The old gown, rich in subdued splendor of lace and brocade, was
ornamented at the throat with a heavy band of pearls, just above
which could be seen a trace of the gold chain that supported her
portrait locket. There, too, with a not unbecoming gleam of
barbaric colors, shone the string of porcupine beads to which the
Indian charmstone hidden in her bosom was attached. It all
harmonized with the time, the place, the atmosphere. Anywhere else
it would have been preposterous as a decorative presentment, but
here, in this little nook where the coureurs de bois, the half-
breeds, the traders and the missionaries had founded a centre of
assembly, it was the best possible expression in the life so
formed at hap-hazard, and so controlled by the coarsest and
narrowest influences. To Fitzhugh Beverley, of Beverley Hall, the
picture conveyed immediately a sweet and pervading influence.
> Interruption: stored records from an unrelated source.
/-- **Registered helper `helper_heatSmoothingContDiff` of line `killing-flux` (step S3a of the
area-quantization plan: the heat semigroup of `S⁴` built from the typed zonal kernel — smoothness
in space and the Laplace–Beltrami bracket).** For `t > 0` and continuous `g : ℝ⁵ → ℝ`, with
`𝔥 = zonal`, `s = ∑ᵢ wᵢ yᵢ` and `Q(w) = ∫_{S⁴} 𝔥(t, s) g(y) dμH⁴(y)` (`w ∈ ℝ⁵`):
(1) `Q ∈ C²(ℝ⁵)` (indeed `C^∞`, `contDiff_zonalSmoothing`); (2) for every `w ∈ ℝ⁵`,
`∑_{j<5} D²Q(w)(eⱼ, eⱼ) - D²Q(w)(w, w) - 4 DQ(w)(w)
  = ∫_{S⁴} ((1 - s²) 𝔥''(t, s) - 4 s 𝔥'(t, s)) g(y) dμH⁴(y)` (`zonalSmoothing_bracket`; for
`|w| = 1` the left-hand side is `Δ_{S⁴} Q (w)` and the right-hand side is `∂_t Q` by the zonal
heat equation). [folklore] -/
theorem helper_heatSmoothingContDiff : ∀ t : ℝ, 0 < t → ∀ g : EuclideanSpace ℝ (Fin 5) → ℝ, Continuous g → ContDiff ℝ 2 (fun w : EuclideanSpace ℝ (Fin 5) => ∫ y in Metric.sphere (0 : EuclideanSpace ℝ (Fin 5)) 1, Literature.Geometry.Riemannian.SphericalCylinderEntropy.zonal t (∑ i : Fin 5, w i * y i) * g y ∂(μH[4] : Measure (EuclideanSpace ℝ (Fin 5)))) ∧ ∀ w : EuclideanSpace ℝ (Fin 5), (∑ j : Fin 5, iteratedFDeriv ℝ 2 (fun w' : EuclideanSpace ℝ (Fin 5) => ∫ y in Metric.sphere (0 : EuclideanSpace ℝ (Fin 5)) 1, Literature.Geometry.Riemannian.SphericalCylinderEntropy.zonal t (∑ i : Fin 5, w' i * y i) * g y ∂(μH[4] : Measure (EuclideanSpace ℝ (Fin 5)))) w ![EuclideanSpace.single j (1 : ℝ), EuclideanSpace.single j (1 : ℝ)]) - iteratedFDeriv ℝ 2 (fun w' : EuclideanSpace ℝ (Fin 5) => ∫ y in Metric.sphere (0 : EuclideanSpace ℝ (Fin 5)) 1, Literature.Geometry.Riemannian.SphericalCylinderEntropy.zonal t (∑ i : Fin 5, w' i * y i) * g y ∂(μH[4] : Measure (EuclideanSpace ℝ (Fin 5)))) w ![w, w] - 4 * fderiv ℝ (fun w' : EuclideanSpace ℝ (Fin 5) => ∫ y in Metric.sphere (0 : EuclideanSpace ℝ (Fin 5)) 1, Literature.Geometry.Riemannian.SphericalCylinderEntropy.zonal t (∑ i : Fin 5, w' i * y i) * g y ∂(μH[4] : Measure (EuclideanSpace ℝ (Fin 5)))) w w = ∫ y in Metric.sphere (0 : EuclideanSpace ℝ (Fin 5)) 1, ((1 - (∑ i : Fin 5, w i * y i) ^ 2) * deriv (deriv (Literature.Geometry.Riemannian.SphericalCylinderEntropy.zonal t)) (∑ i : Fin 5, w i * y i) - 4 * (∑ i : Fin 5, w i * y i) * deriv (Literature.Geometry.Riemannian.SphericalCylinderEntropy.zonal t) (∑ i : Fin 5, w i * y i)) * g y ∂(μH[4] : Measure (EuclideanSpace ℝ (Fin 5))) :=
  fun _ ht _ hg => ⟨contDiff_infty.1 (contDiff_zonalSmoothing ht hg) 2,
    fun w => zonalSmoothing_bracket ht hg w⟩

end Summit.SmoothPoincare4.SmoothPoincare4.Cruxes.CylinderRungTwo.KillingFlux

end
Alice looked superbly tall, stately and self-possessed in her
transforming costume, a woman of full stature, her countenance
gravely demure yet reserving near the surface the playful dimples
and mischievous smiles so characteristic of her more usual manner.
A sudden mood of the varium et mutabile semper femina had led her
to wear the dress, and the mood still illuminated her.

Beverley stood before her frankly looking and admiring. The
underglow in her cheeks deepened and spread over her perfect
throat; her eyes met his a second, then shyly avoided him. He
hardly could have been sure which was master, her serenity or her
girlish delight in being attractively dressed; but there could be
no doubt as to her self-possession; for, saving the pretty blush
under his almost rude gaze of admiration, she bore herself as
firmly as any fine lady he remembered.

They walked together to the river house, she daintily holding up
her skirts, under the insistent verbal direction of Madame
Roussillon, and at the same time keeping a light, strangely
satisfying touch on his arm. When they entered the room there was
no way for Beverley to escape full consciousness of the excitement
they aroused; but M. Roussillon's assumption broke the force of
what would have otherwise been extremely embarrassing.
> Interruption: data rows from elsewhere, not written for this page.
import Mathlib
import Literature.Barriers.MatrixMultiplication.NormalizerBarrier
import Literature.RepresentationTheory.FiniteGroups.CharacterDegrees
import Literature.RepresentationTheory.FiniteGroups.IrreducibleCharacters
import Literature.RepresentationTheory.FiniteGroups.InducedClassFunction
import Literature.RepresentationTheory.FiniteGroups.BrauerInduction
import Summits.MatrixMultiplication.MatrixMultiplication.Theorems.LieRankDesigns.Negative.Basics
import Summits.MatrixMultiplication.MatrixMultiplication.Theorems.SubgroupIdentityDesigns.Negative.BlockSliceConditional
import Summits.MatrixMultiplication.MatrixMultiplication.Theorems.SubgroupIdentityDesigns.Negative.BlockSliceTranslate
import Summits.MatrixMultiplication.MatrixMultiplication.Theorems.SubgroupIdentityDesigns.Negative.ConstituentLevel
import Summits.MatrixMultiplication.MatrixMultiplication.Theorems.SubgroupIdentityDesigns.Negative.GrassmannNoGo
import Summits.MatrixMultiplication.MatrixMultiplication.Theorems.SubgroupIdentityDesigns.Negative.FlagCharacter
import Summits.MatrixMultiplication.MatrixMultiplication.Theorems.SubgroupIdentityDesigns.Negative.FlagOrbits
import Summits.MatrixMultiplication.MatrixMultiplication.Theorems.SubgroupIdentityDesigns.Negative.FlagDegree

/-!
# General-`k` block-slice no-go with a LOGARITHMIC window: `l ≥ 3 + 6⌈log₂(k+1)⌉`

Supports stmt-MatrixMultiplication-14079 (crux `SubgroupIdentityDesigns`, route
    `LevelGradedCohnUmans`;
BLOCK-SLICES §2).  VALUE = theorem, NOT summit progress.

`BlockSliceGeneral.no_translate_witness` closes the block-slice line for `l ≥ 3k + 6` using the
Grassmannian permutation character (`⟨Φ, Φ⟩ ≤ k + 1`, degree `≥ p^{kl}`).  Here the same argument
is run with the permutation character `Ψ = Ind_{P'}^G 1` of the smaller parabolic `P'` = stabiliser
of the partial flag `⟨e₁⟩ ⊂ ⟨e₁,e₂⟩ ⊂ ⋯ ⊂ ⟨e₁,…,e_k⟩` (`FlagCharacter`): `Ψ ∈ F_k`
(`flagChar_mem_levelSet`), `⟨Ψ, Ψ⟩ ≤ (k+1)^k` (`FlagOrbits.classInner_flagChar_le`) and
`Ψ(1) ≥ p^{kl} p^{k(k-1)/2}` (`FlagDegree.flagChar_one_ge`).  The extra factor `p^{k(k-1)/2}` in the
degree cancels the `p^{3k²}` of the volume bound, so the window becomes logarithmic in `k`:
* `not_budget_lt_of_char` / `_translate` — the no-go for an ABSTRACT character `Φ ∈ F_k` with
  `⟨Φ, Φ⟩ ≤ c`, `Φ(1) ≥ D ≥ 0` and `c⁶ p^{3k²+5kl} ≤ D⁶` (some irreducible `ψ ∈ Irr ∩ F_k` has
  `c ψ(1) ≥ D`, `ConstituentLevel.exists_irrChar_levelSet_degree_ge`; volume
  `V² < p^{3k²+5kl}`, `GrassmannNoGo.volume_sq_lt_real`; hence `V^{s/3} < ψ(1)^s ≤ budget`);
* `threshold` — `((k+1)^k)⁶ p^{3k²+5kl} ≤ (p^{kl} p^{∑_{i<k} i})⁶` once `l ≥ 3 + 6⌈log₂(k+1)⌉`;
* **`no_translate_witness`**, `no_slice_witness`, `no_slice_witness'` — for every `k ≥ 1`, every
  `l ≥ 3 + 6 ⌈log₂(k+1)⌉` (`Nat.clog 2 (k+1)`), every prime `p`, every `ε > 0` and every
      subgroup-TPP
  triple of `GL_{k+l}(𝔽_p)` whose products lie in a two-sided translate `x S_{k+l,k} y` of the block
  slice, the crux inequality `∑ᶠ_{ψ ∈ Irr ∩ F_k} ψ(1)^{2+ε} < (|H₁||H₂||H₃|)^{(2+ε)/3}` FAILS.
  E.g. `k ≤ 3 ⇒ l ≥ 15`, `k ≤ 7 ⇒ l ≥ 21`, versus `l ≥ 3k + 6` before.
-/

set_option linter.dupNamespace false

noncomputable section

open scoped BigOperators Matrix Classical
open Literature.Barriers.MatrixMultiplication (SubgroupTPP)
open Literature.RepresentationTheory.FiniteGroups
open Summit.MatrixMultiplication.MatrixMultiplication.Theorems.LieRankDesigns.Negative

namespace Summit.MatrixMultiplication.MatrixMultiplication.Theorems.SubgroupIdentityDesigns.Negative
namespace FlagNoGo

open BlockSliceConditional (rpow_le_budget)
open BlockSliceTranslate (translate_to_conj_fin)
open ConstituentLevel (exists_irrChar_levelSet_degree_ge)
open GrassmannNoGo (volume_sq_lt_real)
open FlagCharacter (flagChar isCharacter_flagChar flagChar_mem_levelSet flagChar_one_ne_zero)
open FlagOrbits (classInner_flagChar_le)
open FlagDegree (flagChar_one_ge two_mul_sum_range)

variable {p : ℕ} [hp : Fact p.Prime] {k l : ℕ}

/-! ## The no-go for an abstract level-`k` character -/

/-- **No-go from a character `Φ ∈ F_k` with `⟨Φ, Φ⟩ ≤ c`, `Φ(1) ≥ D`, `c⁶ p^{3k²+5kl} ≤ D⁶`**
(`k ≥ 1`): for every subgroup-TPP triple of `GL_{k+l}(𝔽_p)` with products in a conjugate block slice
and every `s > 0`, `¬ (budget_k(s) < V^{s/3})`. -/
theorem not_budget_lt_of_char (hk : 1 ≤ k) {Φ : GLm p (k + l) → ℂ}
    (hΦ : IsCharacter (GLm p (k + l)) Φ) (hΦk : Φ ∈ levelSet p (k + l) k) (hΦ0 : Φ 1 ≠ 0)
    {c D : ℝ} (hc0 : 0 < c) (hc : (classInner Φ Φ).re ≤ c) (hD0 : 0 ≤ D) (hD : D ≤ (Φ 1).re)
    (hthr : c ^ 6 * (p : ℝ) ^ (3 * (k * k) + 5 * k * l) ≤ D ^ 6)
    {H₁ H₂ H₃ : Subgroup (GLm p (k + l))} (htpp : SubgroupTPP H₁ H₂ H₃) (x : GLm p (k + l))
    (hS : ∀ a ∈ H₁, ∀ b ∈ H₂, ∀ c ∈ H₃, ∀ i j : Fin l,
      ((x⁻¹ * (a * b * c) * x : GLm p (k + l)) : Mat p (k + l)) (Fin.natAdd k i) (Fin.natAdd k j) =
        (1 : Matrix (Fin l) (Fin l) (ZMod p)) i j)
    {s : ℝ} (hs : 0 < s) :
    ¬ (budget p (k + l) k s < ((Nat.card H₁ * Nat.card H₂ * Nat.card H₃ : ℕ) : ℝ) ^ (s / 3)) := by
  intro hlt
  obtain ⟨ψ, hψ, hdeg⟩ := exists_irrChar_levelSet_degree_ge hΦ hΦk hΦ0
  have hdeg' : D ≤ c * (ψ 1).re :=
    (hD.trans hdeg).trans (mul_le_mul_of_nonneg_right hc (re_apply_one_nonneg hψ.1))
  have hV := volume_sq_lt_real hk htpp x hS
  set V : ℝ := ((Nat.card H₁ * Nat.card H₂ * Nat.card H₃ : ℕ) : ℝ) with hVdef
  have hV0 : 0 ≤ V := Nat.cast_nonneg _
  set u : ℝ := V ^ ((1 : ℝ) / 3) with hu
  have hu0 : 0 ≤ u := Real.rpow_nonneg hV0 _
  have hu6 : u ^ 6 = V ^ 2 := by
    rw [hu, ← Real.rpow_natCast, ← Real.rpow_mul hV0, ← Real.rpow_two]
    congr 1
    norm_num
  -- `(c u)⁶ = c⁶ V² < c⁶ p^{3k²+5kl} ≤ D⁶`
  have h6 : (c * u) ^ 6 < D ^ 6 := by
    rw [mul_pow, hu6]
    calc c ^ 6 * V ^ 2 < c ^ 6 * (p : ℝ) ^ (3 * (k * k) + 5 * k * l) :=
          mul_lt_mul_of_pos_left hV (pow_pos hc0 6)
      _ ≤ D ^ 6 := hthr
  have hcu : c * u < D :=
    not_le.mp fun hge => absurd h6 (not_lt.mpr (pow_le_pow_left₀ hD0 hge 6))
  have hu_lt : u < (ψ 1).re := lt_of_mul_lt_mul_left (hcu.trans_le hdeg') hc0.le
  have h1 : V ^ (s / 3) = u ^ s := by
    rw [hu, ← Real.rpow_mul hV0]
    congr 1
    ring
  have h2 : u ^ s < (ψ 1).re ^ s := Real.rpow_lt_rpow hu0 hu_lt hs
  have h3 : (ψ 1).re ^ s ≤ budget p (k + l) k s := rpow_le_budget hψ s
  rw [h1] at hlt
  linarith

/-- **The same on every two-sided translate `x S y`, at the crux's exponents.** -/
theorem not_budget_lt_of_char_translate (hk : 1 ≤ k) {Φ : GLm p (k + l) → ℂ}
    (hΦ : IsCharacter (GLm p (k + l)) Φ) (hΦk : Φ ∈ levelSet p (k + l) k) (hΦ0 : Φ 1 ≠ 0)
    {c D : ℝ} (hc0 : 0 < c) (hc : (classInner Φ Φ).re ≤ c) (hD0 : 0 ≤ D) (hD : D ≤ (Φ 1).re)
    (hthr : c ^ 6 * (p : ℝ) ^ (3 * (k * k) + 5 * k * l) ≤ D ^ 6)
    {H₁ H₂ H₃ : Subgroup (GLm p (k + l))} (htpp : SubgroupTPP H₁ H₂ H₃) (x y : GLm p (k + l))
    (hS : ∀ a ∈ H₁, ∀ b ∈ H₂, ∀ c ∈ H₃, ∀ i j : Fin l,
      ((x⁻¹ * (a * b * c) * y⁻¹ : GLm p (k + l)) : Mat p (k + l)) (Fin.natAdd k i)
          (Fin.natAdd k j) = (1 : Matrix (Fin l) (Fin l) (ZMod p)) i j)
    {ε : ℝ} (hε : 0 < ε) :
    ¬ ((∑ᶠ ψ ∈ irrChars (GLm p (k + l)) ∩ levelSet p (k + l) k, (ψ 1).re ^ (2 + ε)) <
        ((Nat.card H₁ * Nat.card H₂ * Nat.card H₃ : ℕ) : ℝ) ^ ((2 + ε) / 3)) := by
  have h1 := hS 1 H₁.one_mem 1 H₂.one_mem 1 H₃.one_mem
  simp only [mul_one] at h1
  obtain ⟨z, hz⟩ := translate_to_conj_fin x y h1
  exact not_budget_lt_of_char hk hΦ hΦk hΦ0 hc0 hc hD0 hD hthr htpp z
    (fun a ha b hb c hc => hz _ (hS a ha b hb c hc)) (s := 2 + ε) (by linarith)

/-! ## The numeric side condition for the flag character -/

/-- For `k ≥ 1`, `l ≥ 3 + 6⌈log₂(k+1)⌉` and any prime `p`:
`((k+1)^k)⁶ p^{3k²+5kl} ≤ (p^{kl} p^{∑_{i<k} i})⁶` (`k + 1 ≤ 2^{⌈log₂(k+1)⌉} ≤ p^{⌈log₂(k+1)⌉}` and
`6 ∑_{i<k} i = 3k² - 3k`). -/
theorem threshold (hk : 1 ≤ k) (hl : 3 + 6 * Nat.clog 2 (k + 1) ≤ l) :
    ((((k + 1) ^ k : ℕ) : ℝ)) ^ 6 * (p : ℝ) ^ (3 * (k * k) + 5 * k * l) ≤
      (((p ^ (k * l) * p ^ (∑ i ∈ Finset.range k, i) : ℕ) : ℝ)) ^ 6 := by
  have hp2 : 2 ≤ p := hp.out.two_le
  have h2e : 2 * (∑ i ∈ Finset.range k, i) = k * (k - 1) := two_mul_sum_range k
  obtain ⟨k, rfl⟩ : ∃ k', k = k' + 1 := ⟨k - 1, by omega⟩
  set c₂ := Nat.clog 2 (k + 1 + 1) with hc₂
  set e := ∑ i ∈ Finset.range (k + 1), i with he
  have h1 : k + 1 + 1 ≤ p ^ c₂ :=
    (Nat.le_pow_clog (by norm_num) _).trans (Nat.pow_le_pow_left hp2 _)
  have h2 : (k + 1 + 1) ^ (k + 1) ≤ p ^ (c₂ * (k + 1)) := by
    rw [pow_mul]
    exact Nat.pow_le_pow_left h1 _
  have h2e' : 2 * e = (k + 1) * k := by rw [h2e, Nat.add_sub_cancel]
  have h6e : 6 * e + 3 * (k + 1) = 3 * ((k + 1) * (k + 1)) := by nlinarith [h2e']
  have hkl : (k + 1) * (3 + 6 * c₂) ≤ (k + 1) * l := Nat.mul_le_mul_left _ hl
  have hexp : 6 * (c₂ * (k + 1)) + (3 * ((k + 1) * (k + 1)) + 5 * (k + 1) * l) ≤
      ((k + 1) * l + e) * 6 := by nlinarith [h6e, hkl]
  have h3 : ((k + 1 + 1) ^ (k + 1)) ^ 6 * p ^ (3 * ((k + 1) * (k + 1)) + 5 * (k + 1) * l) ≤
      (p ^ ((k + 1) * l) * p ^ e) ^ 6 := by
    calc ((k + 1 + 1) ^ (k + 1)) ^ 6 * p ^ (3 * ((k + 1) * (k + 1)) + 5 * (k + 1) * l)
        ≤ (p ^ (c₂ * (k + 1))) ^ 6 * p ^ (3 * ((k + 1) * (k + 1)) + 5 * (k + 1) * l) :=
          Nat.mul_le_mul_right _ (Nat.pow_le_pow_left h2 6)
      _ = p ^ (6 * (c₂ * (k + 1)) + (3 * ((k + 1) * (k + 1)) + 5 * (k + 1) * l)) := by
          rw [← pow_mul, ← pow_add, mul_comm (c₂ * (k + 1)) 6]
      _ ≤ p ^ (((k + 1) * l + e) * 6) := Nat.pow_le_pow_right (by omega) hexp
      _ = (p ^ ((k + 1) * l) * p ^ e) ^ 6 := by rw [← pow_add, ← pow_mul]
  exact_mod_cast h3

/-! ## The unconditional no-go with a logarithmic window -/

/-- **General-`k` block-slice no-go, logarithmic window.**  For `k ≥ 1`, `l ≥ 3 + 6⌈log₂(k+1)⌉`,
any prime `p` and any `ε > 0`, no subgroup-TPP triple with products in a translate `x S_{k+l,k} y`
of the block slice satisfies the budget inequality of the crux `SubgroupIdentityDesigns`. -/
theorem no_translate_witness (hk : 1 ≤ k) (hl : 3 + 6 * Nat.clog 2 (k + 1) ≤ l)
    {H₁ H₂ H₃ : Subgroup (GLm p (k + l))} (htpp : SubgroupTPP H₁ H₂ H₃) (x y : GLm p (k + l))
    (hS : ∀ a ∈ H₁, ∀ b ∈ H₂, ∀ c ∈ H₃, ∀ i j : Fin l,
      ((x⁻¹ * (a * b * c) * y⁻¹ : GLm p (k + l)) : Mat p (k + l)) (Fin.natAdd k i)
          (Fin.natAdd k j) = (1 : Matrix (Fin l) (Fin l) (ZMod p)) i j)
    {ε : ℝ} (hε : 0 < ε) :
    ¬ ((∑ᶠ ψ ∈ irrChars (GLm p (k + l)) ∩ levelSet p (k + l) k, (ψ 1).re ^ (2 + ε)) <
        ((Nat.card H₁ * Nat.card H₂ * Nat.card H₃ : ℕ) : ℝ) ^ ((2 + ε) / 3)) :=
  not_budget_lt_of_char_translate hk (isCharacter_flagChar (F := ZMod p) (k := k) (l := l))
    flagChar_mem_levelSet flagChar_one_ne_zero (c := (((k + 1) ^ k : ℕ) : ℝ))
    (D := (((p ^ (k * l) * p ^ (∑ i ∈ Finset.range k, i) : ℕ) : ℝ))) (by positivity)
    classInner_flagChar_le (Nat.cast_nonneg _) flagChar_one_ge (threshold hk hl) htpp x y hS hε

/-- The block slice itself (`x = y = 1`): products `abc` with lower-right `l × l` block `= 1`. -/
theorem no_slice_witness (hk : 1 ≤ k) (hl : 3 + 6 * Nat.clog 2 (k + 1) ≤ l)
    {H₁ H₂ H₃ : Subgroup (GLm p (k + l))} (htpp : SubgroupTPP H₁ H₂ H₃)
    (hS : ∀ a ∈ H₁, ∀ b ∈ H₂, ∀ c ∈ H₃, ∀ i j : Fin l,
      ((a * b * c : GLm p (k + l)) : Mat p (k + l)) (Fin.natAdd k i) (Fin.natAdd k j) =
        (1 : Matrix (Fin l) (Fin l) (ZMod p)) i j)
    {ε : ℝ} (hε : 0 < ε) :
    ¬ ((∑ᶠ ψ ∈ irrChars (GLm p (k + l)) ∩ levelSet p (k + l) k, (ψ 1).re ^ (2 + ε)) <
        ((Nat.card H₁ * Nat.card H₂ * Nat.card H₃ : ℕ) : ℝ) ^ ((2 + ε) / 3)) :=
  no_translate_witness hk hl htpp 1 1
    (fun a ha b hb c hc i j => by simpa using hS a ha b hb c hc i j) hε

/-- The same in terms of `m = k + l`: for `m ≥ k + 3 + 6⌈log₂(k+1)⌉` no subgroup-TPP triple of
`GL_m(𝔽_p)` with products in the slice `S_{m,k}` beats the level-`k` budget with exponent `2 + ε`.
    -/
theorem no_slice_witness' (hk : 1 ≤ k) {m : ℕ} (hm : k + 3 + 6 * Nat.clog 2 (k + 1) ≤ m) :
    ∃ l, m = k + l ∧ ∀ {H₁ H₂ H₃ : Subgroup (GLm p (k + l))}, SubgroupTPP H₁ H₂ H₃ →
      (∀ a ∈ H₁, ∀ b ∈ H₂, ∀ c ∈ H₃, ∀ i j : Fin l,
        ((a * b * c : GLm p (k + l)) : Mat p (k + l)) (Fin.natAdd k i) (Fin.natAdd k j) =
          (1 : Matrix (Fin l) (Fin l) (ZMod p)) i j) →
      ∀ {ε : ℝ}, 0 < ε →
        ¬ ((∑ᶠ ψ ∈ irrChars (GLm p (k + l)) ∩ levelSet p (k + l) k, (ψ 1).re ^ (2 + ε)) <
            ((Nat.card H₁ * Nat.card H₂ * Nat.card H₃ : ℕ) : ℝ) ^ ((2 + ε) / 3)) :=
  ⟨m - k, by omega, fun htpp hS _ hε => no_slice_witness hk (by omega) htpp hS hε⟩

/-- Sample windows: `⌈log₂ 4⌉ = 2` and `⌈log₂ 8⌉ = 3`, so `k ≤ 3 ⇒ l ≥ 15` and `k ≤ 7 ⇒ l ≥ 21`
suffice. -/
theorem clog_samples : Nat.clog 2 4 = 2 ∧ Nat.clog 2 8 = 3 := by
  constructor <;> decide

end FlagNoGo
end Summit.MatrixMultiplication.MatrixMultiplication.Theorems.SubgroupIdentityDesigns.Negative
"It is encouraging, very encouraging," murmured the big man to
Beverley in the midst of the staring and scrambling and craning of
necks, "to have my people admire and love me so; it goes to the
middle of my heart." And again he bowed and waved his hand with an
all-including gesture, while he swept his eyes over the crowd.

Alice and Beverley were soon in the whirl of the dance, forgetful
of everything but an exhilaration stirred to its utmost by Oncle
Jazon's music.

A side remark here may be of interest to those readers who enjoy
the dream that on some fortunate day they will invade a lonely
nook, where amid dust and cobwebs, neglected because unrecognized,
reposes a masterpiece of Stradivari or some other great fiddle-
maker. Oncle Jazon knew nothing whatever about old violins. He was
a natural musician, that was all, and flung himself upon his
fiddle with the same passionate abandon that characterizes a
healthy boy's assault when a plum pudding is at his mercy. But his
fiddle was a Carlo Bergonzi; and now let the search be renewed,
for the precious instrument was certainly still in Vincennes as
late as 1819, and there is a vague tradition that Governor
Whitcomb played on it not long before he died. The mark by which
it may be identified is the single word "Jazon" cut in the back of
its neck by Oncle Jazon himself.

When their dance was ended Alice and Beverley followed the others
of their set out into the open air while a fresh stream of eager
dancers poured in. Beverley insisted upon wrapping Alice in her
mantle of unlined beaver skin against the searching winter breath.
They did not go to the fire, but walked back and forth, chatting
until their turn to dance should come again, pausing frequently to
exchange pleasantries with some of the people. Curiously enough
both of them had forgotten the fact that other young men would be
sure to ask Alice for a dance, and that more than one pretty
creole lass was rightfully expecting a giddy turn with the
stalwart and handsome Lieutenant Beverley.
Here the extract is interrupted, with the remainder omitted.